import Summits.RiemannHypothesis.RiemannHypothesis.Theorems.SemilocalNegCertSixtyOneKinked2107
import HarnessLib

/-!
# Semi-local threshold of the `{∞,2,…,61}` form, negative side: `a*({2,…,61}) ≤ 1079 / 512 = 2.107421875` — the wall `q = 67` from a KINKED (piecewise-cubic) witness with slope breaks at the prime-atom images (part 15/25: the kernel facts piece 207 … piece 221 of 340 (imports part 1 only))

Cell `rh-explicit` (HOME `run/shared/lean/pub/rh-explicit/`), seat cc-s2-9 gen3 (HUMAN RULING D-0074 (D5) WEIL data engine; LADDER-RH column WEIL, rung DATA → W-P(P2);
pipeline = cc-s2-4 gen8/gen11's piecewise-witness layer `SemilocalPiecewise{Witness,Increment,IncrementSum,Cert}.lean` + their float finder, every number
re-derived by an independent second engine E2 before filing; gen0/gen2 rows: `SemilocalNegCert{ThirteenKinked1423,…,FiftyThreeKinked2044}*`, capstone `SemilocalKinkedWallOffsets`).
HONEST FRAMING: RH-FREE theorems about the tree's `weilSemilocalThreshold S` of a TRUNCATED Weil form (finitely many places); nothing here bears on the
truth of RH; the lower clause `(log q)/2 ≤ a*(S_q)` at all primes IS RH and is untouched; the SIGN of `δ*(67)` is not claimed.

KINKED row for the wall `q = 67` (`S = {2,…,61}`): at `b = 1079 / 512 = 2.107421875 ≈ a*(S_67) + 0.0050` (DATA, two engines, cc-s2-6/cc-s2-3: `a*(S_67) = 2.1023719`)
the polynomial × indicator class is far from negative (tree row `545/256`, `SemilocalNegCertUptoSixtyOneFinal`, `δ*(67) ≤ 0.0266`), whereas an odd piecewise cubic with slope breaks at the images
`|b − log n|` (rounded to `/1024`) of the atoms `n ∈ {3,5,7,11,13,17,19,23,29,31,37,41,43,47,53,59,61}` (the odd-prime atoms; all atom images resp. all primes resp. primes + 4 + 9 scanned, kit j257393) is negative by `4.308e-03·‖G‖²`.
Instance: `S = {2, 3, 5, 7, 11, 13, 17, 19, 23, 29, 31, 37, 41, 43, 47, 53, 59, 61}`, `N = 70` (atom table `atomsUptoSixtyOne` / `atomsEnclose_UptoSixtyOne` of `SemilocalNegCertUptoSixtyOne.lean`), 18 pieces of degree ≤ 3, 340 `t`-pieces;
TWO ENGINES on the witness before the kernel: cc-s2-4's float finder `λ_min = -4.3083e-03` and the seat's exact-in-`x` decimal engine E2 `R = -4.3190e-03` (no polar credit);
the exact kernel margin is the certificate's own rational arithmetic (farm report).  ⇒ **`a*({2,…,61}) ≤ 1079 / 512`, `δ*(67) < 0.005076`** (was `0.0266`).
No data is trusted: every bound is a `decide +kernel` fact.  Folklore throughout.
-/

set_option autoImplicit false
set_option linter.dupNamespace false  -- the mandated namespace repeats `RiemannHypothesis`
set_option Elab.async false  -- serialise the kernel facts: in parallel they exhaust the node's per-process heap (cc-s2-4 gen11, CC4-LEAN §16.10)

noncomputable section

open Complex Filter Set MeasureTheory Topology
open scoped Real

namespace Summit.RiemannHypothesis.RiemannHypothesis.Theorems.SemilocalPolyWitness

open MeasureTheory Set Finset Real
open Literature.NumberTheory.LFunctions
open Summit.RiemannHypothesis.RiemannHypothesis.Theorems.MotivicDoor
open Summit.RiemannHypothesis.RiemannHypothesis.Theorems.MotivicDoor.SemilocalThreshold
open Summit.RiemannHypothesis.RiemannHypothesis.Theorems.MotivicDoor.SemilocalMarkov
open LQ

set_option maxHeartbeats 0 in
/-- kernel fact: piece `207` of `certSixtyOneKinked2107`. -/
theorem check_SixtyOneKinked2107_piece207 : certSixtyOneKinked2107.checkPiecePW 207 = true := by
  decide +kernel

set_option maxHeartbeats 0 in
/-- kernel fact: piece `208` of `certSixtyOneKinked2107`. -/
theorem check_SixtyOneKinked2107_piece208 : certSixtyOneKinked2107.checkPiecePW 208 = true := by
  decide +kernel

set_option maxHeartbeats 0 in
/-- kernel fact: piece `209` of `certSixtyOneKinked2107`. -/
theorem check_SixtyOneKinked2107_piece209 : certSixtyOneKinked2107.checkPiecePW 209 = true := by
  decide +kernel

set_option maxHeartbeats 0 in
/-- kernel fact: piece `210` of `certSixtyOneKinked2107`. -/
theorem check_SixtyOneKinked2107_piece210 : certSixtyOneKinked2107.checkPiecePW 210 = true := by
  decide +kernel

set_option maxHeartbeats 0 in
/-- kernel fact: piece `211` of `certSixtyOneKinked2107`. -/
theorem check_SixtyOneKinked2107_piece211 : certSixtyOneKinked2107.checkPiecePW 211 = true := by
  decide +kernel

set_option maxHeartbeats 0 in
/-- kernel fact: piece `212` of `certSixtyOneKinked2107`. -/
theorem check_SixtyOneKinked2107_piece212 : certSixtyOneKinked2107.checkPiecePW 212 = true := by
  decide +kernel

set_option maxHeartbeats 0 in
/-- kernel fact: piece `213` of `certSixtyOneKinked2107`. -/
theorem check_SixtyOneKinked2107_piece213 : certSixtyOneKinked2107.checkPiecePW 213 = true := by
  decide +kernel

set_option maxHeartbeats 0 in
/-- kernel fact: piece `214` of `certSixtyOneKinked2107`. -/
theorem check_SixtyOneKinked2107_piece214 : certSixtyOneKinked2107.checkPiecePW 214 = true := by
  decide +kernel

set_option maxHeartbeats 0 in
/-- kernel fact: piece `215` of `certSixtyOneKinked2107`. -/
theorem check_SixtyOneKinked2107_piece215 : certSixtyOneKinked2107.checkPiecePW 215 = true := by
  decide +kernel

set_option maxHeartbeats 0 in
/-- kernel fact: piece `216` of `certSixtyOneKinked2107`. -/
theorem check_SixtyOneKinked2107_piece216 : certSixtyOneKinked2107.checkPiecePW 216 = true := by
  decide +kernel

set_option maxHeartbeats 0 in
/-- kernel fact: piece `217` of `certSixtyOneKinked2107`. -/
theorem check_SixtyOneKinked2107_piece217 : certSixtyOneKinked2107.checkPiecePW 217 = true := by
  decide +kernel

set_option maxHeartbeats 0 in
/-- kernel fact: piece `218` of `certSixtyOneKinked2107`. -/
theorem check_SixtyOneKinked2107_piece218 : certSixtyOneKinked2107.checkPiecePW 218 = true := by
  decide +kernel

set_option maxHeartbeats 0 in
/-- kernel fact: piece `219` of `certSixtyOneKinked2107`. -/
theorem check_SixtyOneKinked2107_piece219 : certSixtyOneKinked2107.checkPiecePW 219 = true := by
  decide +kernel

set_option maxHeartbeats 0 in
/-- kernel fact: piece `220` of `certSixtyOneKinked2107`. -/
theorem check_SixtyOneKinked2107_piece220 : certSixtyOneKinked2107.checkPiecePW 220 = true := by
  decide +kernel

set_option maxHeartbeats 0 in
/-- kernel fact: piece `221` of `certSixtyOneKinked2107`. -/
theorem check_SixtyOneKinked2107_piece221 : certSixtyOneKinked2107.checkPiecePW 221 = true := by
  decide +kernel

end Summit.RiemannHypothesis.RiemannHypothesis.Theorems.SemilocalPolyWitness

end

------

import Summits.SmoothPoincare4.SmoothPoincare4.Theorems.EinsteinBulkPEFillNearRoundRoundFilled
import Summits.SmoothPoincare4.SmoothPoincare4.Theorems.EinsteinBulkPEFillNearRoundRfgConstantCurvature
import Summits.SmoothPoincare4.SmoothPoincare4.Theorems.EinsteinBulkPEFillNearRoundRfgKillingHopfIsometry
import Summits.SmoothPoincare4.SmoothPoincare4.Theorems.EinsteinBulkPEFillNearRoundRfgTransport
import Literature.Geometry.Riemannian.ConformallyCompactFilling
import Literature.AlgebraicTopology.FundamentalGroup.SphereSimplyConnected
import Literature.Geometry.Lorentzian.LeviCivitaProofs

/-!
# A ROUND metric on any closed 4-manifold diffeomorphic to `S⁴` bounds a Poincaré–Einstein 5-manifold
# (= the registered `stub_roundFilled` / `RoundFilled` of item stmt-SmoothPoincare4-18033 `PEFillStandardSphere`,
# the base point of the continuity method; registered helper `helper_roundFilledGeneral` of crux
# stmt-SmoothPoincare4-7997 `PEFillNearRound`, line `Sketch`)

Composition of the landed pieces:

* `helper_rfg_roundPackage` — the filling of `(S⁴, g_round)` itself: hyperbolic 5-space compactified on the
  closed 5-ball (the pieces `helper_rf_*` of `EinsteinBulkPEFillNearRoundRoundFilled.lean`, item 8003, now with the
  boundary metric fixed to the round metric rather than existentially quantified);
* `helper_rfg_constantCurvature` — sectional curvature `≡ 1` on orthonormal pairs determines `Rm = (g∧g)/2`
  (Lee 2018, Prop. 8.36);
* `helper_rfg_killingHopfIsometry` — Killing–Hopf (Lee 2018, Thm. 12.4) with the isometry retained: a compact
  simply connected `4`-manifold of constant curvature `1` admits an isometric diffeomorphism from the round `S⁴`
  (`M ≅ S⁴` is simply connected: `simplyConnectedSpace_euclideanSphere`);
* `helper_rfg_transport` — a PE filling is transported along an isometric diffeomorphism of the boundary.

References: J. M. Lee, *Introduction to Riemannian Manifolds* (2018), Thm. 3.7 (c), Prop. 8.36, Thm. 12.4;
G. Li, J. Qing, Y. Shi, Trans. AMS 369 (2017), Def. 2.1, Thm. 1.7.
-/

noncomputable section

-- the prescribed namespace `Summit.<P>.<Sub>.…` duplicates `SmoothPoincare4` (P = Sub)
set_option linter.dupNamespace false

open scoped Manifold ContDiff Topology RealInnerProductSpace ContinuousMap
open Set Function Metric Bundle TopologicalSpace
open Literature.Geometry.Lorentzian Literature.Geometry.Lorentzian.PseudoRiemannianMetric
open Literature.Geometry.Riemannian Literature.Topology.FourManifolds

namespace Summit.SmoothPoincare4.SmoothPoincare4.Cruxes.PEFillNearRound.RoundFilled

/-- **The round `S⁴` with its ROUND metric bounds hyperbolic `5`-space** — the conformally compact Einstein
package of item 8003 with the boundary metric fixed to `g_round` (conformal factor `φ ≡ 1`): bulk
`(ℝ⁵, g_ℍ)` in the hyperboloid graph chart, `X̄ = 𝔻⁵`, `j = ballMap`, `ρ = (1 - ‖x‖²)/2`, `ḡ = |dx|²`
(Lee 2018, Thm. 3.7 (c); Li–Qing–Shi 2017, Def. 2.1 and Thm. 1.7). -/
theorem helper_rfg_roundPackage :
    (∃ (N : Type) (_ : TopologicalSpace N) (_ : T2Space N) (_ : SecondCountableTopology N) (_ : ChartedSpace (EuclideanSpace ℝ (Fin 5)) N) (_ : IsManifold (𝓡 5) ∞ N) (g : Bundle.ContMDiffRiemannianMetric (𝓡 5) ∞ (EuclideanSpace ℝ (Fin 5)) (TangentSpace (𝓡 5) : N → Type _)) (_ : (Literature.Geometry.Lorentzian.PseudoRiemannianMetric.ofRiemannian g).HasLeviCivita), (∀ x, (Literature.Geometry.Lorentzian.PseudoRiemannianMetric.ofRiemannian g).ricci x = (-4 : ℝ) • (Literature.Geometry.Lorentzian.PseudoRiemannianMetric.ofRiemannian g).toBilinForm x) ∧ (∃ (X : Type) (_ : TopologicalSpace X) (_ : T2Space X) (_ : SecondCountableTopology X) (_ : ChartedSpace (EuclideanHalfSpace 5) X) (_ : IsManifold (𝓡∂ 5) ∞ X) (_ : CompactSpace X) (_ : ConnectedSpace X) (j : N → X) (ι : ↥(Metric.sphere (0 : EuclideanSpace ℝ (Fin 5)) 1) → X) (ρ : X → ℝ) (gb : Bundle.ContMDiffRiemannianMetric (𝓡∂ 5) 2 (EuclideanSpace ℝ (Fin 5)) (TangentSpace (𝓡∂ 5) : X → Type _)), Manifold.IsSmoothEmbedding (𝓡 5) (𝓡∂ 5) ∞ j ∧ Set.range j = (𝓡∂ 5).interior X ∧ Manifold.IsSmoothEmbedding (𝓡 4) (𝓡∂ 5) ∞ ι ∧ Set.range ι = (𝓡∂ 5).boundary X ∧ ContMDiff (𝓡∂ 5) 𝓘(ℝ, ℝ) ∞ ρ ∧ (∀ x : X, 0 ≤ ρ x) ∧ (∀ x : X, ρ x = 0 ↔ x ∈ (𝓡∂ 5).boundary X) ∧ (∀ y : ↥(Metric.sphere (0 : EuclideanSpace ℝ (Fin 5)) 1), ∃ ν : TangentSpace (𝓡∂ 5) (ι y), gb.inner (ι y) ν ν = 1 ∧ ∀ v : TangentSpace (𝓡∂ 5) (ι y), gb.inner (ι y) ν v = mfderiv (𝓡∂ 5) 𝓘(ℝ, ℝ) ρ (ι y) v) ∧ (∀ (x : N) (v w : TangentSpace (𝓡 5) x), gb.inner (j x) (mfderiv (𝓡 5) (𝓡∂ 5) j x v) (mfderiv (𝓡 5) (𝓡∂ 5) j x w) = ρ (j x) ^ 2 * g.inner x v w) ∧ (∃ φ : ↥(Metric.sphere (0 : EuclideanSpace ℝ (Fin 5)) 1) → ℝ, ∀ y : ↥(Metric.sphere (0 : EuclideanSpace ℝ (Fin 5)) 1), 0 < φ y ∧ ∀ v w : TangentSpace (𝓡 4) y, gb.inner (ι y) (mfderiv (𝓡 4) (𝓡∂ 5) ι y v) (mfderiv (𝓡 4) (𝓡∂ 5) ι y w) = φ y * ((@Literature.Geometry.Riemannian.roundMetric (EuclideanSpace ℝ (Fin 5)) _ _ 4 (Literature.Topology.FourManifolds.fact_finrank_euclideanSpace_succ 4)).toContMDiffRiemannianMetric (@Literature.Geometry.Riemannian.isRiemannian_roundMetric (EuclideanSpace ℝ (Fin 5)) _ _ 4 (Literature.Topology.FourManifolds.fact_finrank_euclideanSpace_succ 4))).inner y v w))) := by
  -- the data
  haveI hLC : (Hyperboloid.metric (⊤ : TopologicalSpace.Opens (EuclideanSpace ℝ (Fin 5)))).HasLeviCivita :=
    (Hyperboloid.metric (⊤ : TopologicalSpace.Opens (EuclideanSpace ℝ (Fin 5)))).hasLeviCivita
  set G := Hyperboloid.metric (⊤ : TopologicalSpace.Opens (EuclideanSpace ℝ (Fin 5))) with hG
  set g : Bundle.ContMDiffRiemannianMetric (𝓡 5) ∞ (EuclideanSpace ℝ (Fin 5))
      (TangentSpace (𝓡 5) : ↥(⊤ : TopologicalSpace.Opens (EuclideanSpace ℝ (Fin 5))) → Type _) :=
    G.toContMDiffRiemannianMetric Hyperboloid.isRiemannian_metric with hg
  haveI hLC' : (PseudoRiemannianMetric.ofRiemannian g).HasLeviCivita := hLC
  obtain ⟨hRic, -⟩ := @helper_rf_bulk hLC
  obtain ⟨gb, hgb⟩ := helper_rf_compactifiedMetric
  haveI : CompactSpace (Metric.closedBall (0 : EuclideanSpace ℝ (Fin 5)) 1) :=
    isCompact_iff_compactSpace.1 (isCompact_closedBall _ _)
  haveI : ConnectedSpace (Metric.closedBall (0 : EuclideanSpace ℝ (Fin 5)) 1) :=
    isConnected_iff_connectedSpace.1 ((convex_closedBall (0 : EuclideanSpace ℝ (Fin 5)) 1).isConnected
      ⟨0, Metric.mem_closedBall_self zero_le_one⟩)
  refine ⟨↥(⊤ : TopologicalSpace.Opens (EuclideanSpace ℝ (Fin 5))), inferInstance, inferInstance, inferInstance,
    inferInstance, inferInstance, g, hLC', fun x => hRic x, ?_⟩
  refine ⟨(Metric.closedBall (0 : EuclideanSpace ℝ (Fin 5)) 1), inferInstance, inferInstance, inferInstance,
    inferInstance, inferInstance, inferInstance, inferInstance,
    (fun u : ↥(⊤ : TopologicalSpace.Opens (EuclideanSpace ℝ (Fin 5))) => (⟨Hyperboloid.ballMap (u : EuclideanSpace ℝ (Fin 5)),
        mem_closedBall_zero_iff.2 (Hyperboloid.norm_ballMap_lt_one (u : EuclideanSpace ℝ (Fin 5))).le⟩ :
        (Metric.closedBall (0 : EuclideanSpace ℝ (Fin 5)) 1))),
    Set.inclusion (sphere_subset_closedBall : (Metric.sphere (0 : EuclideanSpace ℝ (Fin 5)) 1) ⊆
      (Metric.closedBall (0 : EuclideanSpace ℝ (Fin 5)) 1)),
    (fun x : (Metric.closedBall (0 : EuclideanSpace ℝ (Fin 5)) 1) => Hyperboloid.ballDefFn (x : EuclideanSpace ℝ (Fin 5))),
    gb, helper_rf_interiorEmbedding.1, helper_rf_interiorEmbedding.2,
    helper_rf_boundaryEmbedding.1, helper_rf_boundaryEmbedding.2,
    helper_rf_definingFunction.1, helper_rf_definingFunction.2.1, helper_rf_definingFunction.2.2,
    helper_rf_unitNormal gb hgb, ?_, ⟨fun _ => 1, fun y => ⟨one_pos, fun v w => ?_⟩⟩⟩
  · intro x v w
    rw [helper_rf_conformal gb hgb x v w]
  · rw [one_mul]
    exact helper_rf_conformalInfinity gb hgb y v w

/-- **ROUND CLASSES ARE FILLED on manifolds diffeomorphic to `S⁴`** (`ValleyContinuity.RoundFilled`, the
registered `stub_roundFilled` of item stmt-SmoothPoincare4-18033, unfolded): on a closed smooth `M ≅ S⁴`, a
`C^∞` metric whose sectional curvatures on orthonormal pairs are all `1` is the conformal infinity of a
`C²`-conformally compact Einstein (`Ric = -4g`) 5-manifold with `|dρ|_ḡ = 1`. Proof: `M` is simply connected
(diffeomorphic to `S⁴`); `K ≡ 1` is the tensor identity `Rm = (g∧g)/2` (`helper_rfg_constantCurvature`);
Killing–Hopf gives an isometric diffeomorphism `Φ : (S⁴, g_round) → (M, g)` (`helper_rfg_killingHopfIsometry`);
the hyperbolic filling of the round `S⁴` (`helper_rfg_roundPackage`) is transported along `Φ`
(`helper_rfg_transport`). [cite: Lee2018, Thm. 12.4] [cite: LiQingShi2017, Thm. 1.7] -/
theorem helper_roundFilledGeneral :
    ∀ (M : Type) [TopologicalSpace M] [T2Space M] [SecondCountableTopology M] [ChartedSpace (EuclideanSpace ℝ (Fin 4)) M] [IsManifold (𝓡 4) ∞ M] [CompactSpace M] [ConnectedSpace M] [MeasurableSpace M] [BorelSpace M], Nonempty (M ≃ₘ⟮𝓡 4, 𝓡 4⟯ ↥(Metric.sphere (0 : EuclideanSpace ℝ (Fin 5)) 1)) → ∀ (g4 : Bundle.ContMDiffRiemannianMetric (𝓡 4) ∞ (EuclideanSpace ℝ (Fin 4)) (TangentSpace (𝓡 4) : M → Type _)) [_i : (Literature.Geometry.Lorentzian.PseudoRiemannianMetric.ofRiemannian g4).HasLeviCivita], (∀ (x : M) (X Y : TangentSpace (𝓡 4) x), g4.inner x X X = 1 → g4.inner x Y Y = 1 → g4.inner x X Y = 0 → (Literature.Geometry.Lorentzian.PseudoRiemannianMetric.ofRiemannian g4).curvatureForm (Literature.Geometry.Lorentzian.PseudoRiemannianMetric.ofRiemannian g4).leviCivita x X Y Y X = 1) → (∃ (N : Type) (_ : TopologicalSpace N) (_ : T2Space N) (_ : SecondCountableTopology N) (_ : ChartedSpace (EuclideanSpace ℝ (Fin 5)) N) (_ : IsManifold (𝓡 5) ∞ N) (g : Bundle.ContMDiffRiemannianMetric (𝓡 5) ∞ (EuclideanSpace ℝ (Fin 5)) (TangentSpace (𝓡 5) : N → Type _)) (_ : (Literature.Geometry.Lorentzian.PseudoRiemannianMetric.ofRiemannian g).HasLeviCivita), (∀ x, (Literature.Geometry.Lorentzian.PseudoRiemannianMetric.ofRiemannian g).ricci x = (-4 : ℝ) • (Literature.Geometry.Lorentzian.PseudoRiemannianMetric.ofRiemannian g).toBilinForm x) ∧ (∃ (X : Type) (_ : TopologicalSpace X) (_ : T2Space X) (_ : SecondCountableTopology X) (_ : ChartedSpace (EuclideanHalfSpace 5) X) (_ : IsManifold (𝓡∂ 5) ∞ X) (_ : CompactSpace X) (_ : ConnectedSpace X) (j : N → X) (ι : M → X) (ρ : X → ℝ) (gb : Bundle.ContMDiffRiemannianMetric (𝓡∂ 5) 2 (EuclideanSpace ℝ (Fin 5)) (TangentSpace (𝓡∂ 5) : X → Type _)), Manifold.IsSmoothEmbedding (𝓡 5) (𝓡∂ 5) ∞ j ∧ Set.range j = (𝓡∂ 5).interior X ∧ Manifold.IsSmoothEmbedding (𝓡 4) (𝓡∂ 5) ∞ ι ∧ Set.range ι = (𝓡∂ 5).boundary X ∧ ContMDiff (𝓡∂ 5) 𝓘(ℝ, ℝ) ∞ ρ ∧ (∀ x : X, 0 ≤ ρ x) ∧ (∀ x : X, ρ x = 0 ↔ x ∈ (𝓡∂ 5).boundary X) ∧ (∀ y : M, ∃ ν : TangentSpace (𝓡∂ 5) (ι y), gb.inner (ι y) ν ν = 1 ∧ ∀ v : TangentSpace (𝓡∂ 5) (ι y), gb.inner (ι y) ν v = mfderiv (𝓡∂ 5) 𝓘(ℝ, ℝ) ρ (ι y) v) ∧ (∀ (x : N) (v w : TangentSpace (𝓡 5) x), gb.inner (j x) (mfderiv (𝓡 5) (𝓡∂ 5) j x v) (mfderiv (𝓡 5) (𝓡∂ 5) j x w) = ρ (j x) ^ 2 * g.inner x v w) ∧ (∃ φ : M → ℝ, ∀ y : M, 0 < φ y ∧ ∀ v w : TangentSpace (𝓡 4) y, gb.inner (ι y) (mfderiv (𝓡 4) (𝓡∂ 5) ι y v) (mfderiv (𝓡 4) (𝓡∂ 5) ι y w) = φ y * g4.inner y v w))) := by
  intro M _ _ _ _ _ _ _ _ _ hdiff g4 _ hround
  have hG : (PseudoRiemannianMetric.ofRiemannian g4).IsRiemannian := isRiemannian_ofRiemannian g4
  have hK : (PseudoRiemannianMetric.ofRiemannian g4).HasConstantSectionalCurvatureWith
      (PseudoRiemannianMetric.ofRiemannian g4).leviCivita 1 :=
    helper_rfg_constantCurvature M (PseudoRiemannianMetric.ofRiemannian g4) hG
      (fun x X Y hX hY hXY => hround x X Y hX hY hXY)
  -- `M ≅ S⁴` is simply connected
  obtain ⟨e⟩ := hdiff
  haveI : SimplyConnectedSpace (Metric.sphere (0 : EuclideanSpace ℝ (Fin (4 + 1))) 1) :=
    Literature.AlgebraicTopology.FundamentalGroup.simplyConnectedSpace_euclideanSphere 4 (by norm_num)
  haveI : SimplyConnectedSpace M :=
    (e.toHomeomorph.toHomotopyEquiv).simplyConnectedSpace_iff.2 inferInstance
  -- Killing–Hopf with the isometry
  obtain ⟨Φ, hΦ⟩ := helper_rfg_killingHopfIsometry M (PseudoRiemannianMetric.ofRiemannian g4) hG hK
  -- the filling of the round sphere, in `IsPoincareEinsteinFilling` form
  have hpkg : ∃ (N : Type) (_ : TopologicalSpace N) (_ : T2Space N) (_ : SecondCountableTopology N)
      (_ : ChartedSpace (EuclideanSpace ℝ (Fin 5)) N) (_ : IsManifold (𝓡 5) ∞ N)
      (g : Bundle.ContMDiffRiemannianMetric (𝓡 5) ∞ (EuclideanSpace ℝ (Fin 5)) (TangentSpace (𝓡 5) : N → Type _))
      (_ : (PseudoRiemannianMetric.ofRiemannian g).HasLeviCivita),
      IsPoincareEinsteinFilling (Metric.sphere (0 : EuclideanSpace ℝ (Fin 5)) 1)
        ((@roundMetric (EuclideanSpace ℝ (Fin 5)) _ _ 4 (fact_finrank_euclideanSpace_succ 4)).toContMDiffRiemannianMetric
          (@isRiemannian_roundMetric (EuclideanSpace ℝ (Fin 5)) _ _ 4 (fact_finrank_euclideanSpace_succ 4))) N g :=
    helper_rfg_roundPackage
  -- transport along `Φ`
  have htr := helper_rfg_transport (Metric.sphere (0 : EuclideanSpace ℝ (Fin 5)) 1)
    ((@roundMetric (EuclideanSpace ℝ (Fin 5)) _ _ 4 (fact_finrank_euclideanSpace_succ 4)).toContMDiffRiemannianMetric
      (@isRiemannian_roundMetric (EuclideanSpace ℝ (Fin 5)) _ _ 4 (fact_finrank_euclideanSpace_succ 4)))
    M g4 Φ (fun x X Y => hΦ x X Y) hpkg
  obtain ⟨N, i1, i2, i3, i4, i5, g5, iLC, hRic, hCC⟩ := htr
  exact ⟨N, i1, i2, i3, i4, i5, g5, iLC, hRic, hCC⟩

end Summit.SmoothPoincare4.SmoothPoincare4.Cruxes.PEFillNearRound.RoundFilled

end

------

## PROBLEM DESCRIPTION:
Check each line of the data above for the string "dupNamespace", and copy the ones that have it.

## COMPLETED EXERCISE:
set_option linter.dupNamespace false  -- the mandated namespace repeats `RiemannHypothesis`
set_option linter.dupNamespace false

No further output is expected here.